From b35e4b7fcfaff17721cc8bb6b21579b7c1e54747 Mon Sep 17 00:00:00 2001
From: Alexander Nesterov <nesterov.alexander@outlook.com>
Date: Fri, 10 Oct 2025 19:51:38 +0200
Subject: [PATCH 2/5] refactor formatting and improve clarity in performance
 table generation

---
 scoreboard/main.py           | 18 +++++++++---
 scripts/create_perf_table.py | 56 ++++++++++++++++++++++++++----------
 2 files changed, 55 insertions(+), 19 deletions(-)

diff --git a/scoreboard/main.py b/scoreboard/main.py
index 31976212..92015ec4 100644
--- a/scoreboard/main.py
+++ b/scoreboard/main.py
@@ -676,19 +676,29 @@ def _compute_display_deadlines_processes(n_items: int) -> list[date]:
 
     # Locate perf CSVs from CI or local runs (threads and processes)
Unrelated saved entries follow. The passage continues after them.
import Summits.ABC.IUTFork.Cor312PinnedIdentified
import HarnessLib

/-!
# [IUTchIII] Cor. 3.12 under the PINS, III: the pinned FORK over one contentful instance of the typed Theorem 3.11

Record-only file (D-0012) of the abc-iut cell (PINNED-REGIONS ROUND of director-abc 2026-08-26T01:56:18Z / 03:07:33Z;
`HOME/plan/ADJUDICATION-SPEC.md` v2.3 (G-PINNED)/(G-PINNED-2); seat abc-iut-w5-d247, gen 2; part III of III, parts I–II =
`Cor312PinnedQDatum` / `Cor312PinnedIdentified`); TAKES NO SIDE on [IUTchIII] Cor. 3.12; PROOF-ONLY, no definition, no `Prop`
fact.  It ASSEMBLES, by name, the two pinned settings of part II over abc-iut-w5-d247's CONTENTFUL `naiveFull 2` and
abc-iut-w5-d230's honest operator `ballOfMonoid` — P♯ (q-datum honest, `honestQSetting`) and P♭ (q-datum link-identified,
`linkIdSetting`) — into ONE statement, the pinned sequel of `cor312_fork_over_contentful_thm311` (p416706):

* §1 volumes: `−|log(Θ)|(P♯) = stepVWeight·(−|log(q)|(P♯))` (`honestQ_encodes`); the so-pinned «`−|log(q)|`» of P♭ IS the
  Θ-volume and equals `stepVWeight ×` the honest q-volume of P♯ (`linkId_negLogQ_eq_weight_mul`: identifying the q-pilot's
  datum with the Θ-monoid multiplies `−|log(q)|` by the Step-(v) weight `(l⋇+1)(2l⋇+1)/6 = 5/2`); UNIQUENESS at region level:
  every identified ∧ Θ-pinned naive setting has P♭'s q-regions (`qRegion_eq_linkId_of_identified_of_thetaPinned`).
* §2 `cor312_pinned_fork_over_contentful_thm311`: ∃ ONE index, ONE contentful `F` (typed Thm. 3.11 (i) ∧ (ii) ∧ (iii) + census),
  ONE ⟨(Ind1)∪(Ind2)⟩-equivariant monoid-dependent `ρ`, two settings with the SAME column, hull frames and Θ-glue (`rfl`), BOTH
  carrying ALL THREE PINS ((pΘ),(pq′),(pL)) and every bridge hypothesis and `|log(q)| > 0`, differing ONLY in the bad-place datum
  the q-pilot carries through the link: P♯ — `¬PilotKummerIndRelated`, `¬GapA″`, Corollary FALSE, identified reading FALSE; P♭ —
  `hlink`, `PilotKummerIndRelated`, `GapA″`, Corollary TRUE (attained), identified reading TRUE; `−|log(q)|(P♭) = stepVWeight ·
  (−|log(q)|(P♯))`, `−|log(Θ)|(P♭) = −|log(Θ)|(P♯)`.  Compact form `pins_do_not_decide_gapA''`.  So with both regions pinned as
  in the Corollary's own statement and the pilot law pinned at the object level, the typed premises do not decide the residual;
  ONE datum does, and under the pins «identifying the copies» ([cite: ScholzeStix2018, §2.2 pp. 9–10]) can only mean
  identifying THAT datum with the Θ-monoid — print's hedged (xi-e)/(xi-f), [IUTchIII] p. 183 l. 43 – p. 184 l. 29.
* RELATION TO THE COUNTERMODEL OF RECORD: abc-iut-w4-d101's object-honest `PinnedWitness.pinned_countermodel` /
  `pinned_fork` (p419720) give the P♯-branch with honest pilot OBJECTS (operator `orbitRegion`); this file's fork is the
  two-DATA form over one constructor (both branches pin-respecting, same operator), with the volume relation and uniqueness.
HONEST SCOPE: interface/toy level; nothing about the intended situation; no judgement on print. [claim: Mochizuki2012, status: disputed]
-/

noncomputable section

namespace Summit.ABC

namespace IUTFork

namespace Cor312Vol

namespace NaiveWitness

open Thm311 Cor312 Cor312.Checks Cor312.IdentifiedNonVacuity Literature.IUT.LogThetaLattice GluedMonoids.Naive

variable (p : ℕ)

/-! ## 1. Volumes and uniqueness -/

section Volumes

variable [hp : Fact p.Prime]

/-- P♯: `−|log(Θ)| = stepVWeight · (−|log(q)|)` with the Step-(v) weight `(l⋇+1)(2l⋇+1)/6 = 5/2 > 1` of Team R's
`Cor312IdentifiedCopies` (via abc-iut-w5-d247's `naiveSetting_encodes`). [folklore] -/
theorem honestQ_encodes :
    (honestQSetting p).negLogTheta = ((stepVWeight toyIndex * (honestQSetting p).negLogQ : ℝ) : WithTop ℝ) := by
  rw [show (honestQSetting p).negLogTheta = _ from withQDatum_negLogTheta_eq_naive p _ (qDatum_hul p),
    naiveSetting_encodes, honestQ_negLogQ, naiveSetting_negLogQ]


/-- **The pinned-identified «q-volume» of P♭ IS the Θ-volume of the natural glue** (`−(5/2)·log p`). [folklore] -/
theorem linkId_negLogQ_eq_naive_negLogTheta :
    (((linkIdSetting p).negLogQ : ℝ) : WithTop ℝ) = (naiveSetting p).negLogTheta := by
  rw [linkId_negLogQ, naiveSetting_negLogTheta]

/-- **… = `stepVWeight ×` the HONEST q-volume of P♯** (`(5/2)·(−log p)`): identifying the q-pilot's datum with the
Θ-monoid multiplies `−|log(q)|` by the Step-(v) weight `(l⋇+1)(2l⋇+1)/6`. [folklore] -/
theorem linkId_negLogQ_eq_weight_mul :
    (linkIdSetting p).negLogQ = stepVWeight toyIndex * (honestQSetting p).negLogQ := by
  have h : (((linkIdSetting p).negLogQ : ℝ) : WithTop ℝ) =
      ((stepVWeight toyIndex * (naiveSetting p).negLogQ : ℝ) : WithTop ℝ) := by
    rw [linkId_negLogQ_eq_naive_negLogTheta, naiveSetting_encodes]
  rw [honestQ_negLogQ, ← naiveSetting_negLogQ]
  exact WithTop.coe_injective h

/-- **UNIQUENESS at region level**: over the naive model with the honest operator, EVERY setting satisfying Team R's
`IdentifiedReading` and the Θ-pin has P♭'s q-pilot regions. [folklore] -/
theorem qRegion_eq_linkId_of_identified_of_thetaPinned (P : Setting (naiveSituation p))
    (hId : P.IdentifiedReading) (hΘ : ThetaPinned (naiveFull p).toLatticeSituation P (ballOfMonoid p))
    (j : toyIndex.Label) (vQ : toyIndex.VQ) : P.qRegion j vQ = (linkIdSetting p).qRegion j vQ := by
  rw [qRegion_eq_pBall_jsq_of_identified_of_thetaPinned p P hId hΘ, linkId_qRegion]


/-- P♯ does NOT satisfy Team R's `IdentifiedReading` (`B_4 ≠ B_1` at `j = 2`). [folklore] -/
theorem honestQ_not_identifiedReading : ¬ (honestQSetting p).IdentifiedReading := fun hId =>
  honestQ_not_reading3 p fun j vQ => by
    rw [hId.possibleImages_eq]; exact Set.mem_singleton _

end Volumes

/-! ## 2. The PINNED FORK over one contentful instance of the typed Theorem 3.11 -/

/-- **THE PINNED FORK ([IUTchIII] Cor. 3.12; ADJUDICATION-SPEC v2.2 §2 (G-PINNED)).**  There are ONE index skeleton,
ONE full situation satisfying the typed Theorem 3.11 (i) ∧ (ii) ∧ (iii) CONTENTFULLY (nonempty zero-free splitting
monoids, nonempty number-field copies, the `m' = 1` unit image strictly inside the shell, non-identity theater
automorphisms, a non-trivially acting (Ind1),(Ind2)-group), ONE region operator `ρ` which is
⟨(Ind1)∪(Ind2)⟩-EQUIVARIANT and MONOID-DEPENDENT, and two settings `P♯`, `P♭` with the SAME column, hull frames
and Θ-pilot Kummer images, BOTH carrying ALL THREE PINS (`PinnedRegions3`: the two region pins of the Corollary's own statement
and the object-level pilot law of the Θ×μ_LGP-link) for the same `ρ` and two bad-place q-data, BOTH satisfying every bridge hypothesis and `|log(q)| > 0`, such that:
`P♯` (q-datum the honest `{(±q)_j}`): `¬PilotKummerIndRelated`, `¬GapA″`, the typed Corollary FAILS, the identified-copies reading FAILS,
`−|log(Θ)| = stepVWeight·(−|log(q)|)`; `P♭` (q-datum `{(±q^{j²})_j}` = the Θ-monoid, satisfying PR-1's `hlink`):
`PilotKummerIndRelated`, `GapA″`, the typed Corollary HOLDS with `−|log(Θ)| = −|log(q)|` attained, the identified-copies reading HOLDS; and
`−|log(q)|(P♭) = stepVWeight · (−|log(q)|(P♯))` while `−|log(Θ)|(P♭) = −|log(Θ)|(P♯)`.  So, with both regions
pinned as printed, the typed premises do not decide `GapA″`: the ONE datum «which bad-place monoid the q-pilot's
Kummer image through the link is» does.  Naive `2`-adic model; interface/toy level; no side taken. [folklore] -/
theorem cor312_pinned_fork_over_contentful_thm311 :
    ∃ (T : ThetaIndex) (F : FullSituation T)
      (ρ : (∀ v : T.V, v ∈ T.Vbad → Set (F.L.StarPacket v)) → ∀ (j : T.Label) (vQ : T.VQ), Set (F.L.Packet j vQ))
      (qKs qKf : ∀ v : T.V, v ∈ T.Vbad → Set (F.L.StarPacket v))
      (Ps Pf : Setting F.toLatticeSituation.toSituation),
      F.Statement ∧ F.MultiradialCompat ∧
      (∀ (n : ℤ) (v : T.V) (hv : v ∈ T.Vbad),
        ((F.D n).Ψ v hv).Nonempty ∧ (0 : F.L.StarPacket v) ∉ (F.D n).Ψ v hv) ∧
      (∀ (n : ℤ) (j : T.LabelStar), ((F.D n).Mmod j).Nonempty) ∧
      (∀ (n : ℤ) (j : T.Label) (vQ : T.VQ) (m : ℤ), (F.col n).unitImage m 1 j vQ ⊂ (F.D n).shellPk j vQ) ∧
      (∀ n m : ℤ, ∃ a : F.link.AutHT n m, F.link.onDelta n m a ≠ CategoryTheory.Iso.refl _) ∧
      (∃ Φ ∈ Setting.indGroup F.toSituation, ∃ (j : T.Label) (vQ : T.VQ) (x : F.L.Packet j vQ), Φ j vQ x ≠ x) ∧
      (∀ Φ ∈ Subgroup.closure (F.L.Ind1Family ∪ F.L.Ind2Family),
        ∀ (Ψ : ∀ v : T.V, v ∈ T.Vbad → Set (F.L.StarPacket v)) (j : T.Label) (vQ : T.VQ),
          ρ (fun v hv => F.L.starAut Φ v '' Ψ v hv) j vQ = Φ j vQ '' ρ Ψ j vQ) ∧
      (∃ (j : T.Label) (vQ : T.VQ), ρ qKs j vQ ≠ ρ qKf j vQ) ∧
      (Pf.n = Ps.n ∧ Pf.frame = Ps.frame ∧
        ∀ (m : ℤ) (j : T.Label) (vQ : T.VQ), Pf.thetaRegion m j vQ = Ps.thetaRegion m j vQ) ∧
      (PinnedRegions3 F.toLatticeSituation Ps ρ qKs ∧ ¬ PilotKummerIndRelated F.toLatticeSituation Ps ρ qKs ∧
        ¬ GapA'' F.toLatticeSituation Ps ρ qKs ∧
        BridgeHyps Ps ∧ Ps.AbsLogQPos ∧ ¬ Ps.Statement ∧ ¬ Ps.IdentifiedReading ∧
          Ps.negLogTheta = ((stepVWeight T * Ps.negLogQ : ℝ) : WithTop ℝ)) ∧
      (PinnedRegions3 F.toLatticeSituation Pf ρ qKf ∧
        (∀ (m₀ : ℤ) (j : T.Label) (vQ : T.VQ), ρ qKf j vQ = ρ ((F.col (Pf.n - 1)).frobΨ m₀) j vQ) ∧
        PilotKummerIndRelated F.toLatticeSituation Pf ρ qKf ∧
        GapA'' F.toLatticeSituation Pf ρ qKf ∧ BridgeHyps Pf ∧ Pf.AbsLogQPos ∧ Pf.Statement ∧
          Pf.IdentifiedReading ∧ Pf.negLogTheta = ((Pf.negLogQ : ℝ) : WithTop ℝ)) ∧
      Pf.negLogQ = stepVWeight T * Ps.negLogQ ∧ Pf.negLogTheta = Ps.negLogTheta := by
  haveI : Fact (Nat.Prime 2) := ⟨Nat.prime_two⟩
  refine ⟨toyIndex, naiveFull 2, ballOfMonoid 2, (fun v _ => qDatum 2 v), (fun v _ => Psi 2 v),
    honestQSetting 2, linkIdSetting 2, naiveFull_statement 2, naive_multiradialCompat 2,
    fun n v hv => ⟨⟨thetaValues 2 v, thetaValues_mem_Psi 2 v⟩, zero_notMem_Psi 2 v⟩,
    fun _ _ => ⟨0, Set.mem_univ _⟩, fun n j vQ m => ?_, fun n m => ⟨(-1 : ℤˣ), unitIso_neg_one_ne_refl⟩,
    naive_indGroup_nontrivial 2, ballOfMonoid_equivariant 2, ⟨2, (), ?_⟩, ⟨rfl, rfl, fun _ _ _ => rfl⟩,
    ⟨honestQ_pinnedRegions3 2, honestQ_not_pilotKummerIndRelated 2, honestQ_not_gapA'' 2, withQDatum_bridgeHyps 2 _ _,
      honestQ_absLogQPos 2, honestQ_not_statement 2, honestQ_not_identifiedReading 2, honestQ_encodes 2⟩,
    ⟨linkId_pinnedRegions3 2, linkId_hlink 2, linkId_pilotKummerIndRelated 2, linkId_gapA'' 2, linkId_bridgeHyps 2,
      linkId_absLogQPos 2, (linkId_statement_attained 2).1, linkId_reading 2, (linkId_statement_attained 2).2⟩,
    linkId_negLogQ_eq_weight_mul 2, ?_⟩
  · show pBall 2 j vQ ((1 : ℕ) + 1 : ℤ) ⊂ pBall 2 j vQ 0
    exact (pBall_succ_ssubset 2 j vQ 1).trans_subset (pBall_mono 2 j vQ (by norm_num))
  · -- at `j = 2`: the honest datum generates `B_1`, the Θ-monoid `B_4`
    rw [ballOfMonoid_qDatum, ballOfMonoid_psi, if_neg (by decide)]
    intro h
    have hj : jsq (2 : toyIndex.Label) = 4 := by decide
    rw [hj] at h
    have := pBall_injective 2 2 () h
    omega
  · show (linkIdSetting 2).negLogTheta = (honestQSetting 2).negLogTheta
    rw [show (linkIdSetting 2).negLogTheta = _ from withQDatum_negLogTheta 2 _ (psi_hul 2),
      show (honestQSetting 2).negLogTheta = _ from withQDatum_negLogTheta 2 _ (qDatum_hul 2)]

/-- **GapA″ IS INDEPENDENT of typed Thm. 3.11 + pins + bridge hypotheses + `|log(q)| > 0`** (compact form of the
fork, for the (G-PINNED) sentence): over one contentful `F` and one honest equivariant `ρ`, a pin-respecting setting
with `¬GapA″` and a pin-respecting setting with `GapA″ ∧ Statement` both exist. [folklore] -/
theorem pins_do_not_decide_gapA'' :
    ∃ (T : ThetaIndex) (F : FullSituation T)
      (ρ : (∀ v : T.V, v ∈ T.Vbad → Set (F.L.StarPacket v)) → ∀ (j : T.Label) (vQ : T.VQ), Set (F.L.Packet j vQ)),
      F.Statement ∧ (∀ (n : ℤ) (v : T.V) (hv : v ∈ T.Vbad), ((F.D n).Ψ v hv).Nonempty) ∧
      (∃ (qK : ∀ v : T.V, v ∈ T.Vbad → Set (F.L.StarPacket v)) (P : Setting F.toLatticeSituation.toSituation),
        PinnedRegions F.toLatticeSituation P ρ qK ∧ BridgeHyps P ∧ P.AbsLogQPos ∧
          ¬ GapA'' F.toLatticeSituation P ρ qK ∧ ¬ P.Statement) ∧
      (∃ (qK : ∀ v : T.V, v ∈ T.Vbad → Set (F.L.StarPacket v)) (P : Setting F.toLatticeSituation.toSituation),
        PinnedRegions F.toLatticeSituation P ρ qK ∧ BridgeHyps P ∧ P.AbsLogQPos ∧
          GapA'' F.toLatticeSituation P ρ qK ∧ P.Statement) := by
  haveI : Fact (Nat.Prime 2) := ⟨Nat.prime_two⟩
  exact ⟨toyIndex, naiveFull 2, ballOfMonoid 2, naiveFull_statement 2,
    fun _ v _ => ⟨thetaValues 2 v, thetaValues_mem_Psi 2 v⟩,
    ⟨_, honestQSetting 2, honestQ_pinnedRegions 2, withQDatum_bridgeHyps 2 _ _, honestQ_absLogQPos 2,
      honestQ_not_gapA'' 2, honestQ_not_statement 2⟩,
    ⟨_, linkIdSetting 2, linkId_pinnedRegions 2, linkId_bridgeHyps 2, linkId_absLogQPos 2, linkId_gapA'' 2,
      (linkId_statement_attained 2).1⟩⟩



end NaiveWitness

end Cor312Vol

end IUTFork

end Summit.ABC

end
     candidates_threads = [
-        script_dir.parent / "build" / "perf_stat_dir" / "threads_task_run_perf_table.csv",
+        script_dir.parent
+        / "build"
+        / "perf_stat_dir"
+        / "threads_task_run_perf_table.csv",
         script_dir.parent / "perf_stat_dir" / "threads_task_run_perf_table.csv",
         # Fallback to old single-file name
         script_dir.parent / "build" / "perf_stat_dir" / "task_run_perf_table.csv",
         script_dir.parent / "perf_stat_dir" / "task_run_perf_table.csv",
     ]
-    threads_csv = next((p for p in candidates_threads if p.exists()), candidates_threads[0])
+    threads_csv = next(
+        (p for p in candidates_threads if p.exists()), candidates_threads[0]
+    )
 
     candidates_processes = [
-        script_dir.parent / "build" / "perf_stat_dir" / "processes_task_run_perf_table.csv",
+        script_dir.parent
+        / "build"
+        / "perf_stat_dir"
+        / "processes_task_run_perf_table.csv",
         script_dir.parent / "perf_stat_dir" / "processes_task_run_perf_table.csv",
     ]
-    processes_csv = next((p for p in candidates_processes if p.exists()), candidates_processes[0])
+    processes_csv = next(
+        (p for p in candidates_processes if p.exists()), candidates_processes[0]
+    )
 
     # Read and merge performance statistics CSVs
     perf_stats_threads = load_performance_data_threads(threads_csv)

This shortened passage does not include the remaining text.